The elements detected on each measurement point are listed in Table S1. Gold signals were detected at all examined points on the body of the eagles (Figure 2a), but not on the paws and talons (Figure 2b). The beak also showed significant gold values (Figure 2c). Gold signals were also found on the lanyard of the bale of cloth but not on the bale itself (Figure 2d). Instead, silver was detected at all measurement points on the bales of cloth (spots 03, 05, 17). When using the filter to enhance the detection of the heaviest metals (Section 2.1), weak lines attributable to silver were also found on the parts of the talons closest to the bales, probably due to the size of the silver leaves applied to the bales’ surface, which partially overlapped with the eagle’s body.

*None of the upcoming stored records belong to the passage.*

/-!
# QUANT lane R8, the gated heavy node: ATTACHING A GATED RELAY IS A THEOREM — every two-layer row of
# `gate (lconv μ₁ ρ) q` for a relay-type second factor `ρ` on `{0,1}` (the case `M₂ = 1` of `TLBGateConvClosedHeavy`),
# from TWO gated reflections of `μ₁` and the heaviness `ρ(1) ≥ 1/2`, with a two-term tilt-free certificate

builds on p205010 (kernel theorem, internal audit signed; external expert review pending)

Support file (`--supports stmt-CriticalPhenomena-4575`), QUANT lane LEAD seat prim-quant-lead (gen 38); lane finding V370 (`README.md`),
memo `run/shared/lean/prim/quant/prim-quant-lead-g38/PHANTOM-G38.md` §9.  Theorems only, standard axioms, no sorries; imports only
`…QuantSDEC` (census-2 g53: `gate`, `lconv`, `sum_lconv`).  Companion of `…QuantPhantomRowZero` (the `d = 0` row, this seat).

THE STATEMENT (rows `d ≥ 1`).  Floor `y` with `1/2 ≤ y < 1` is NOT needed as such — what is needed is that the relay is HEAVY: a law `ρ`
on `{0,1}` with `p := ρ(1) ≥ 1/2` and `p ≥ y` (in the node's binder both follow from top-affordability `y·1 ≤ q·p` and `y ≥ 1/2`), a gate
`0 ≤ q ≤ 1`, and a nonnegative law `μ₁` of mass `1` on `{0..M₁}` with mean `T₁` whose gated version satisfies the two-layer rows
(`…QuantTLBClosure`'s `TLB (y/(1−y)) (qT₁) M₁ (gate μ₁ q)`, written here UNFOLDED and in the `(1−y)`-scaled functional form
`0 ≤ Σ_a μ₁(a)·H_c(a)`, `H_c(a) = (1−y)q·[qT₁ − c ≤ a] − yq·[a ≤ c] − y(1−q)`) at the two levels `c ∈ {ℓ, ℓ′}` below.  CONCLUSION: the
row `d` of the gated convolution, `0 ≤ Σ_h lconv(h)·K_d(h)` with `K_d(n) = (1−y)q·[q(T₁+p) − d ≤ n] − yq·[n ≤ d] − y(1−q)`, equivalently
`(y/(1−y))·Σ_{h ≤ d} ν h ≤ Σ_{h, q(T₁+p) − d ≤ h} ν h` for `ν = gate (lconv M₁ 1 μ₁ ρ) q` (`tlb_gateConv_relay_row`).

THE CERTIFICATE (no tilts, no mean of `μ₁`, no top-affordability of `μ₁`).  With `t₁ = qT₁`, `t = t₁ + qp` (`0 ≤ qp ≤ 1`):
`(1−p)·K_d(a) + p·K_d(a+1) ≥ (1−p)·H_d(a) + p·H_{d−1}(a)` if `2d < t₁`, and `≥ H_{d−1}(a)` if `2d ≥ t₁` (then `2(d−1) < t₁`), for every `a`.
Proof: the constants `−y(1−q)` cancel; the low parts agree (`[a+1 ≤ d] = [a ≤ d−1]`), except the single cell `a = d` in the capped case,
which costs `yq(1−p)` and is repaid by the claim `p·(1−y)q·[t − d ≤ d+1]` (valid as `2d ≥ t₁ ≥ t − 1`) because `p ≥ y`; the claims of `H_d`
on the window `t₁ − d ≤ a < t − d` (width `qp ≤ 1`) exceed `K_d`'s by `(1−p)` and are repaid at the same `a` by `p·[t − d ≤ a + 1]`, because
`p ≥ 1/2` (this is where HEAVINESS enters; for `p < 1/2` the statement is false — the light-half witnesses of `not_tlbGateConvClosed` are
relay ⊗ blob).  Integrating against `μ₁(a) ≥ 0` and using `Σ_h φ(h)·lconv M₁ 1 μ₁ ρ(h) = Σ_a μ₁(a)((1−p)φ(a) + pφ(a+1))` gives the row.
Exact numerics (lane explore/m2one.py): the pointwise inequality holds on 20 000 / 20 000 adversarial instances (it is a theorem; the run
found the certificate).  In the tree language: under the heavy floor, convolving ANY admissible subtree law with a gated relay (attaching
a leaf behind an edge) preserves the gated two-layer family — the `M₂ = 1` slice of the node, which is exactly where the lane's LP
censuses needed the `S*`-rows (V369).

* `LawDec.sum_fun_mul_lconv_one` — bookkeeping: a test function against `lconv M₁ 1 μ₁ ρ`.
* `LawDec.leaf_pointwise_uncapped`, `LawDec.leaf_pointwise_capped` — the certificate inequalities.
* `LawDec.lconv_relay_row_functional` — the row in functional form from the two functional hypotheses.
* `LawDec.tlb_gateConv_relay_row` — the row in the `TLB` shape (hypotheses = the two `TLB` rows of `gate μ₁ q`, unfolded).

HONEST STATUS: the `M₂ = 1` slice (all rows `d ≥ 1`; `d = 0` is `…QuantPhantomRowZero`) of an OPEN node (`TLBGateConvClosedHeavy`,
general `M₂` open for `q < 1`); `FarTreeRowHeavy` / `FarTreeRow` OPEN; nothing here is a published result; the RATE class log\* and the
honest sentence of `run/shared/lean/prim/quant/README.md` are unchanged.

[this work].  The gluing rows served [cite: KozmaNitzan2024, Conjecture 3 (p. 15)]; product measure [cite: Grimmett1999, §1.3 p. 10].
-/

noncomputable section

namespace Summit.CriticalPhenomena.PercolationContinuityZ3.Theorems

namespace Quant

open Finset

namespace LawDec

/-- bookkeeping: a test function against the convolution with a law on `{0,1}`:
`Σ_{h ≤ M₁+1} φ h · lconv M₁ 1 μ₁ ρ h = Σ_{a ≤ M₁} μ₁ a · (ρ 0 · φ a + ρ 1 · φ (a+1))`. [this work] -/
theorem sum_fun_mul_lconv_one (M₁ : ℕ) (μ₁ ρ : ℕ → ℝ) (φ : ℕ → ℝ) :
    ∑ h ∈ Finset.range (M₁ + 1 + 1), φ h * lconv M₁ 1 μ₁ ρ h
      = ∑ a ∈ Finset.range (M₁ + 1), μ₁ a * (ρ 0 * φ a + ρ 1 * φ (a + 1)) := by
  simp only [lconv, Finset.mul_sum]
  rw [Finset.sum_comm]
  refine Finset.sum_congr rfl fun a ha => ?_
  rw [Finset.mem_range] at ha
  rw [Finset.sum_comm, Finset.sum_range_succ, Finset.sum_range_one]
  have e0 : ∑ h ∈ Finset.range (M₁ + 1 + 1), φ h * (if a + 0 = h then μ₁ a * ρ 0 else 0) = φ a * (μ₁ a * ρ 0) := by
    have : ∀ h : ℕ, φ h * (if a + 0 = h then μ₁ a * ρ 0 else 0) = if a + 0 = h then φ (a + 0) * (μ₁ a * ρ 0) else 0 := by
      intro h; split_ifs with hh
      · rw [hh]
      · rw [mul_zero]
    simp_rw [this]
    rw [Finset.sum_ite_eq (Finset.range (M₁ + 1 + 1)) (a + 0), if_pos (Finset.mem_range.2 (by omega)), add_zero]
  have e1 : ∑ h ∈ Finset.range (M₁ + 1 + 1), φ h * (if a + 1 = h then μ₁ a * ρ 1 else 0) = φ (a + 1) * (μ₁ a * ρ 1) := by
    have : ∀ h : ℕ, φ h * (if a + 1 = h then μ₁ a * ρ 1 else 0) = if a + 1 = h then φ (a + 1) * (μ₁ a * ρ 1) else 0 := by
      intro h; split_ifs with hh
      · rw [hh]
      · rw [mul_zero]
    simp_rw [this]
    rw [Finset.sum_ite_eq (Finset.range (M₁ + 1 + 1)) (a + 1), if_pos (Finset.mem_range.2 (by omega))]
  rw [e0, e1]
  ring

Mercury was found on the black-painted talons and eyes of the Western eagle, while gold was absent (Figure 2b). Instead, no mercury was detected on the Eastern eagle.
The presence of copper, tin, and antimony signals was ubiquitous and attributable to the underlying bronze alloy. Arsenic signals were detected on the bale of cloth, together with silver (Figure 2d). Weak arsenic signals were also observed in correspondence with some points on the talons and paws. Lead was also detected.
Small amounts of manganese were attributed to impurities in the alloy, while potassium, silicon, calcium, and sulfur were due to atmospheric deposition. In the Eastern eagle, a dot of red paint on the right wing (points 01, 07) consists of mercury and sulfur (cinnabar).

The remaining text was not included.